那些混混們發出一陣驚呼,有的想要上前幫忙,有的面露猶豫,逡巡不前。
而旋風哥卻猛地大吼一聲,“都下去!”
話音未落,旋風哥猛地揚起雙臂,剛勁的真氣瞬間覆蓋到他的手掌表面,犀利的勁氣隨著旋風哥的出手而四下凌掠。
“斬鐵旋風拳!”旋風哥猛地大吼一聲,雙手豎直如刀,猛地朝著前方轟出十余拳。
那陡然射來的鋼管頓時被拳風切割,化為十余段廢鐵,然後摔落在地,發出叮當的聲響。
程庭樹微微一愣,眼前這個旋風哥比他想象的要強悍很多,自己的剛才一腳踏擊,可以算是出其不意的偷襲,而且運用了最新學習的武技,將力道、速度都計算得非常精准,有意地避開了對方的髒器。
如果對方躲閃想要避開鋼棍,那麼防守必然會出現破綻,到時候自己便可以出手發難。
如果對方選擇硬抗的話,同樣的會陷入短時間的類似僵直的狀態,自己同樣可以擇機而動。
沒想到旋風哥直接選擇正面對抗,而且還極為凶猛地破解了程庭樹的攻擊,讓他沒有找到一絲破綻。
“怎麼樣,你還可以有最後的機會做出選擇!”旋風哥對於程庭樹的攻擊絲毫不懼,甚至還表示嘲諷。
程庭樹卻以實際行動表明了自己的選擇,他猛地踏擊地面,身形前掠,一記側踢“猛龍轉身”便朝著對方的太陽穴轟去。
旋風哥瞳孔一縮,面露凝重,他雙手豎直如刀,猛地十指屈伸,朝著程庭樹的鞭腿轟出一拳。
伴隨著一聲勁響,程庭樹和旋風哥皆是身形一震,朝後退去。
只是程庭樹只後推了三步,而旋風哥則是後退了五步,雙方的功力差距可見一斑。
程庭樹只覺得自己的小腿仿佛踢中了一柄鋼刀,又像是卷入了犀利的罡風之中,繞是他打熬筋骨多年,依然覺得肌膚一陣刺痛,低頭一看,褲腿已經撕開了一個猙獰的口子,肌膚表面也一片紅腫。

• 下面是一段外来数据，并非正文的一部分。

import Mathlib
import HarnessLib
import Summits.Ventures.LatticeQCDFlow.Exactness.CPNLeapfrogHMCErgodic
import Summits.Ventures.LatticeQCDFlow.Exactness.SUNLeapfrogFTHMCErgodic

/-!
# Trivializing-map (field-transformed) single-step HMC on a family of spheres — and on the `cpn_2d` phase space — is exact and uniformly ergodic

HONEST FRAMING: exact (Metropolis-corrected) sampling algorithms for lattice gauge theory;
figures of merit are autocorrelation/cost numbers at stated couplings and volumes; no
continuum-physics claim.

Venture `LatticeQCDFlow` (cell pub-lqcd), topic `Exactness`, FANOUT row 9 (eng-latcore; the
kernels concerned are `latflow.core.cpn_2d.HMCCPN` and the venture's S0-D1 rung: THMC = HMC in
trivializing-map variables on 2D CP(N−1), Engel–Schaefer 2011 — run HMC for the modified action
`S(Φ v) − log J(v)` on the `v`-variables and REPORT `Φ v`).  NEW WORK of the cell over the tree:
parts 1–4 of the gen-16 chain (`famLeapfrogHMC`, `famLeapfrogHMC_minorised`,
`famGibbsLaw_cpnAction`), row 7's `MomentumRefresh.lean` (**`thmc_config_exact`**),
`TransformedKernel.lean` (`conjKernel`), `TransformedKernelConvergence.lean` (`conjKernel_minorised`),
`RefreshScan.lean` / `DoeblinUniqueness.lean` (`uniformlyErgodic_of_minorised`,
`invariant_unique_of_minorised`), and gen-15's `SUNLeapfrogFTHMCErgodic.lean` (the generic
`abs_modifiedAction_le`, `measurable_modifiedAction`, reused).  Nothing is cited as a fact.
Printed counterparts, NAMED ONLY: Lüscher, Commun. Math. Phys. 293 (2010) 899 (trivializing maps);
Engel–Schaefer, Comput. Phys. Commun. 182 (2011) 2107; Duane–Kennedy–Pendleton–Roweth 1987.

THE POINT (as for `SU(2)` in gen-13 and `SU(N)` in gen-15).  A Doeblin minorant is a statement
about ONE step from EVERY state, so it passes through any measurable re-labelling of the state
space (`conjKernel_minorised`); the modified action `S∘Φ − log J` is bounded and measurable as soon
as `S` is and `J` is pinched, so part 3's `famLeapfrogHMC_minorised` applies to the `v`-chain
verbatim, and `thmc_config_exact` identifies the invariant law of the reported chain as
`e^{−S} · ⊗ uniformSphere`.

## Content

* §1 (any family `k : ι → ℕ`): `famLeapfrogFTHMC_invariant` (+ `_gibbsLaw`) — the reported kernel
  `conjKernel (famLeapfrogHMC F δ n hF (S∘Φ − log J)) Φ` leaves `e^{−S} · ⊗ uniformSphere` invariant
  for EVERY `n`, `δ`, measurable force `F`, measurable equivalence `Φ` with
  `HasJacobian (⊗ uniformSphere) Φ J`, `J > 0` measurable; **`famLeapfrogFTHMC_uniformlyErgodic`** —
  at `n = 1`, `δ > 0`, `‖F‖ ≤ b`, `|S| ≤ s`, `0 < j₁ ≤ J ≤ j₂`: `∃ η ∈ (0, 1]`,
  `|μ₀K̃ᵗ(A) − π_S(A)| ≤ (1 − η)ᵗ` from EVERY initial law; **`famLeapfrogFTHMC_invariant_unique`**.
* §2 (the `cpn_2d` instance, `k = cpnDim V E d`, `S = cpnAction`):
  **`cpn_leapfrogFTHMC_uniformlyErgodic`**, **`cpnGibbsLaw_unique_invariant_leapfrogFTHMC`** — THMC on
  the lattice CP(N−1) phase space (sites AND links) through any pinched-Jacobian measurable
  equivalence converges to `cpnGibbsLaw` from every start, which is its unique invariant law.

NOT CLAIMED: which maps `Φ` the venture's code certifies (row 7's `SphereKickSweep.lean` types the
Engel–Schaefer checkerboard sweep of LO site kicks with its exact Jacobian, positive and continuous
for `|c|‖J‖ < 1` — pinched on the compact configuration space; the identification is one
`HasJacobian` statement away and is not made here); `nstep ≥ 2`; any useful rate; floating point.
-/

noncomputable section

namespace Summit.Ventures.LatticeQCDFlow.Exactness

open MeasureTheory Measure Metric Set Real ProbabilityTheory
open scoped ENNReal InnerProductSpace

/-! ## §1 FT-HMC on a family of spheres -/

section FTHMC

variable {ι : Type*} [Fintype ι] {k : ι → ℕ}
  {F : (Π i, FamS k i) → (Π i, FamE k i)} {δ : ℝ}
  {S : (Π i, FamS k i) → ℝ} {s : ℝ}
  {Φ : (Π i, FamS k i) ≃ᵐ (Π i, FamS k i)} {J : (Π i, FamS k i) → ℝ} {j₁ j₂ : ℝ}

/-- **The reported FT-HMC kernel is exact**: leapfrog HMC for the modified action `S∘Φ − log J` on
the `v`-variables, reported through `Φ`, leaves `e^{−S} · ⊗ uniformSphere` invariant
(`thmc_config_exact`; every `n`, `δ`, measurable force). -/
theorem famLeapfrogFTHMC_invariant (hF : Measurable F) (δ : ℝ) (n : ℕ) (hJ : ∀ v, 0 < J v)
    (hJm : Measurable J)
    (hΦ : HasJacobian (Measure.pi fun i => uniformSphere (volume : Measure (FamE k i))) Φ
      fun v => ENNReal.ofReal (J v))
    (hS : Measurable S) :
    Kernel.Invariant (conjKernel (famLeapfrogHMC F δ n hF fun v => S (Φ v) - Real.log (J v)) Φ)
      ((Measure.pi fun i => uniformSphere (volume : Measure (FamE k i))).withDensity
        fun x => ENNReal.ofReal (Real.exp (-S x))) :=
  thmc_config_exact (vol := Measure.pi fun i => uniformSphere (volume : Measure (FamE k i)))
    (volP := Measure.pi fun i => (volume : Measure (FamE k i))) (hΦ := measurable_famProposal hF δ n)
    hJ hJm hΦ hS measurable_famKinetic (involutive_famProposal F δ n) (measurePreserving_famProposal hF δ n)
    famMomentumWeight_univ_ne_zero_ne_top.1 famMomentumWeight_univ_ne_zero_ne_top.2

/-- … and the normalised Gibbs law `π_S = Z_S⁻¹ e^{−S} · ⊗ uniformSphere` is invariant. -/
theorem famLeapfrogFTHMC_invariant_gibbsLaw (hF : Measurable F) (δ : ℝ) (n : ℕ) (hJ : ∀ v, 0 < J v)
    (hJm : Measurable J)
    (hΦ : HasJacobian (Measure.pi fun i => uniformSphere (volume : Measure (FamE k i))) Φ
      fun v => ENNReal.ofReal (J v))
    (hS : Measurable S) :
    Kernel.Invariant (conjKernel (famLeapfrogHMC F δ n hF fun v => S (Φ v) - Real.log (J v)) Φ)
      (famGibbsLaw S) :=
  invariant_smul (famLeapfrogFTHMC_invariant hF δ n hJ hJm hΦ hS) _

/-- **FIELD-TRANSFORMED SINGLE-STEP GEODESIC LEAPFROG HMC ON A FAMILY OF SPHERES IS UNIFORMLY
ERGODIC.**  `Φ` a measurable equivalence of the configuration space with
`HasJacobian (⊗ uniformSphere) Φ J`, `J` measurable with `0 < j₁ ≤ J ≤ j₂`; `S` measurable with
`|S| ≤ s`; force `F` measurable with `‖F x i‖ ≤ b`, `b ≥ 0`; `δ > 0`.  Then there is `η ∈ (0, 1]`
such that the REPORTED chain satisfies `|μ₀K̃ᵗ(A) − π_S(A)| ≤ (1 − η)ᵗ` for every initial law `μ₀`,
every `t`, every set `A`. -/
theorem famLeapfrogFTHMC_uniformlyErgodic (hδ : 0 < δ) (hF : Measurable F) {b : ℝ} (hb0 : 0 ≤ b)
    (hb : ∀ x i, ‖F x i‖ ≤ b) (hS : Measurable S) (hs : ∀ x, |S x| ≤ s)
    (hj₁ : 0 < j₁) (hJ₁ : ∀ v, j₁ ≤ J v) (hJ₂ : ∀ v, J v ≤ j₂) (hJm : Measurable J)
    (hΦ : HasJacobian (Measure.pi fun i => uniformSphere (volume : Measure (FamE k i))) Φ
      fun v => ENNReal.ofReal (J v)) :
    ∃ η : ℝ, 0 < η ∧ η ≤ 1 ∧ ∀ (μ₀ : Measure (Π i, FamS k i)) [IsProbabilityMeasure μ₀] (t : ℕ)
      (A : Set (Π i, FamS k i)),
      |((fun m : Measure (Π i, FamS k i) =>
            m.bind (conjKernel (famLeapfrogHMC F δ 1 hF fun v => S (Φ v) - Real.log (J v)) Φ))^[t] μ₀).real A
          - (famGibbsLaw S).real A| ≤ (1 - η) ^ t := by
  haveI := isProbabilityMeasure_famGibbsLaw (k := k) hs
  have hJ : ∀ v, 0 < J v := fun v => hj₁.trans_le (hJ₁ v)
  have hSt : Measurable fun v : Π i, FamS k i => S (Φ v) - Real.log (J v) :=
    measurable_modifiedAction hS hJm
  obtain ⟨η, hη0, hmin⟩ := famLeapfrogHMC_minorised hδ hF hb0 hb hSt (abs_modifiedAction_le hs hj₁ hJ₁ hJ₂)
  have hmin' := fun x => conjKernel_minorised hmin Φ x
  haveI : Fact (Measurable fun v : Π i, FamS k i => S (Φ v) - Real.log (J v)) := ⟨hSt⟩
  haveI : IsProbabilityMeasure ((Measure.pi fun i => uniformSphere (volume : Measure (FamE k i))).map Φ) :=
    Measure.isProbabilityMeasure_map Φ.measurable.aemeasurable
  have hη1 : η ≤ 1 := by
    have h := Measure.le_iff'.1 (hmin fun _ => sphereDefault) univ
    rwa [Measure.smul_apply, smul_eq_mul, measure_univ, measure_univ, mul_one] at h
  have hηtop : η ≠ ⊤ := ne_top_of_le_ne_top ENNReal.one_ne_top hη1
  refine ⟨η.toReal, ENNReal.toReal_pos hη0.ne' hηtop,
    ENNReal.toReal_le_of_le_ofReal zero_le_one (by rwa [ENNReal.ofReal_one]), fun μ₀ _ t A => ?_⟩
  exact uniformlyErgodic_of_minorised hmin' (famLeapfrogFTHMC_invariant_gibbsLaw hF δ 1 hJ hJm hΦ hS) μ₀ t A

/-- **The Gibbs law is the unique invariant probability law of the reported FT-HMC kernel** (same
hypotheses). -/
theorem famLeapfrogFTHMC_invariant_unique (hδ : 0 < δ) (hF : Measurable F) {b : ℝ} (hb0 : 0 ≤ b)
    (hb : ∀ x i, ‖F x i‖ ≤ b) (hS : Measurable S) (hs : ∀ x, |S x| ≤ s)
    (hj₁ : 0 < j₁) (hJ₁ : ∀ v, j₁ ≤ J v) (hJ₂ : ∀ v, J v ≤ j₂) (hJm : Measurable J)
    (hΦ : HasJacobian (Measure.pi fun i => uniformSphere (volume : Measure (FamE k i))) Φ
      fun v => ENNReal.ofReal (J v))
    {π' : Measure (Π i, FamS k i)} [IsProbabilityMeasure π']
    (hπ' : Kernel.Invariant (conjKernel (famLeapfrogHMC F δ 1 hF fun v => S (Φ v) - Real.log (J v)) Φ) π') :
    π' = famGibbsLaw S := by
  haveI := isProbabilityMeasure_famGibbsLaw (k := k) hs
  have hJ : ∀ v, 0 < J v := fun v => hj₁.trans_le (hJ₁ v)
  have hSt : Measurable fun v : Π i, FamS k i => S (Φ v) - Real.log (J v) :=
    measurable_modifiedAction hS hJm
  obtain ⟨η, hη0, hmin⟩ := famLeapfrogHMC_minorised hδ hF hb0 hb hSt (abs_modifiedAction_le hs hj₁ hJ₁ hJ₂)
  have hmin' := fun x => conjKernel_minorised hmin Φ x
  haveI : Fact (Measurable fun v : Π i, FamS k i => S (Φ v) - Real.log (J v)) := ⟨hSt⟩
  haveI : IsProbabilityMeasure ((Measure.pi fun i => uniformSphere (volume : Measure (FamE k i))).map Φ) :=
    Measure.isProbabilityMeasure_map Φ.measurable.aemeasurable
  exact invariant_unique_of_minorised hmin' hη0 (famLeapfrogFTHMC_invariant_gibbsLaw hF δ 1 hJ hJm hΦ hS) hπ'

end FTHMC

/-! ## §2 The `cpn_2d` instance: THMC on the lattice CP(N−1) phase space -/

section CPN

variable {V E : Type*} [Fintype V] [Fintype E] {d : ℕ}
  {src tgt : E → V} {J : EuclideanSpace ℝ (Fin (d + 2)) →L[ℝ] EuclideanSpace ℝ (Fin (d + 2))} {c : E → ℝ}
  {F : CPNConfig V E d → (Π i, FamE (cpnDim V E d) i)} {δ : ℝ}
  {Φ : CPNConfig V E d ≃ᵐ CPNConfig V E d} {Jac : CPNConfig V E d → ℝ} {j₁ j₂ : ℝ}

/-- **THMC ON THE `cpn_2d` PHASE SPACE CONVERGES TO THE LATTICE CP(N−1) LAW FROM EVERY START.**
For every measurable equivalence `Φ` of the configuration space with `HasJacobian (⊗ cpnRef) Φ Jac`,
`Jac` measurable with `0 < j₁ ≤ Jac ≤ j₂`, every measurable force `‖F ω i‖ ≤ b` and `δ > 0`: the
`nstep = 1` HMC for the modified action `cpnAction ∘ Φ − log Jac`, REPORTED through `Φ`, satisfies
`|μ₀K̃ᵗ(A) − cpnGibbsLaw(A)| ≤ (1 − η)ᵗ` for some `η ∈ (0, 1]`, every initial law, `t`, `A`. -/
theorem cpn_leapfrogFTHMC_uniformlyErgodic (hF : Measurable F) (hδ : 0 < δ) {b : ℝ} (hb0 : 0 ≤ b)
    (hb : ∀ ω i, ‖F ω i‖ ≤ b) (hj₁ : 0 < j₁) (hJ₁ : ∀ v, j₁ ≤ Jac v) (hJ₂ : ∀ v, Jac v ≤ j₂)
    (hJm : Measurable Jac)
    (hΦ : HasJacobian (Measure.pi (cpnRef V E d)) Φ fun v => ENNReal.ofReal (Jac v)) :
    ∃ η : ℝ, 0 < η ∧ η ≤ 1 ∧ ∀ (μ₀ : Measure (CPNConfig V E d)) [IsProbabilityMeasure μ₀] (t : ℕ)
      (A : Set (CPNConfig V E d)),
      |((fun m : Measure (CPNConfig V E d) =>
            m.bind (conjKernel (famLeapfrogHMC (k := cpnDim V E d) F δ 1 hF
              fun v => cpnAction src tgt J c (Φ v) - Real.log (Jac v)) Φ))^[t] μ₀).real A
          - (cpnGibbsLaw src tgt J c).real A| ≤ (1 - η) ^ t := by
  obtain ⟨s, hs⟩ := exists_abs_cpnAction_le src tgt J c
  rw [← famGibbsLaw_cpnAction]
  exact famLeapfrogFTHMC_uniformlyErgodic hδ hF hb0 hb (continuous_cpnAction src tgt J c).measurable hs
    hj₁ hJ₁ hJ₂ hJm hΦ

/-- **The lattice CP(N−1) law is the unique invariant probability law of the reported THMC kernel**
(same hypotheses). -/
theorem cpnGibbsLaw_unique_invariant_leapfrogFTHMC (hF : Measurable F) (hδ : 0 < δ) {b : ℝ}
    (hb0 : 0 ≤ b) (hb : ∀ ω i, ‖F ω i‖ ≤ b) (hj₁ : 0 < j₁) (hJ₁ : ∀ v, j₁ ≤ Jac v)
    (hJ₂ : ∀ v, Jac v ≤ j₂) (hJm : Measurable Jac)
    (hΦ : HasJacobian (Measure.pi (cpnRef V E d)) Φ fun v => ENNReal.ofReal (Jac v))
    {π' : Measure (CPNConfig V E d)} [IsProbabilityMeasure π']
    (hπ' : Kernel.Invariant (conjKernel (famLeapfrogHMC (k := cpnDim V E d) F δ 1 hF
      fun v => cpnAction src tgt J c (Φ v) - Real.log (Jac v)) Φ) π') :
    π' = cpnGibbsLaw src tgt J c := by
  obtain ⟨s, hs⟩ := exists_abs_cpnAction_le src tgt J c
  rw [← famGibbsLaw_cpnAction]
  exact famLeapfrogFTHMC_invariant_unique hδ hF hb0 hb (continuous_cpnAction src tgt J c).measurable hs
    hj₁ hJ₁ hJ₂ hJm hΦ hπ'

end CPN

end Summit.Ventures.LatticeQCDFlow.Exactness

end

而旋風哥也不好受,他練的拳法掌法都是至剛至陽的暴烈路數,他素來不害怕硬碰硬,可是在和程庭樹交手後,卻覺得手掌一陣劇痛,隱隱有些紅腫。
“這家伙不可小覷!”程庭樹和旋風哥都在心里想道。
程庭樹已經隱約猜到了對方的實力應該在後天二品左右,比自己略低一些,不過他素來信奉獅子搏兔,亦用全力的說法,用自己的師父瘸腿乞丐的話說,別以為自己學了點皮毛,就可以縱橫術道了。
“不要說你是連先天不到的新人,就算那些功臻蛻凡的頂尖高手,栽在陰溝里的事情也不少!”
程庭樹微微捏動雙拳,擺出應敵的姿勢,他已經把旋風哥看成是同等級的好手了,對方既然是所謂的夜王五虎之一,那麼就說明,和他一個等級的,還有四個。
如果說夜王五虎都是先天以下的一流高手,那他就必須要學會應對這些人!
“好機會!”旋風哥見程庭樹微微發愣,頓時覺得機會來了,他也是踏擊地面,揮拳朝著程庭樹殺來。
旋風哥拳如其名,拳法剛勁暴烈,如同罡風般犀利強悍。
哪怕隔著不遠,程庭樹都覺得一陣惡風襲來,吹動他額前的碎發。
“斬鋼斷!”旋風哥殺到程庭樹面前,高舉右臂,然後猛地落下,犀利的罡氣縈繞在手掌之間,朝著他的腦袋直劈而下!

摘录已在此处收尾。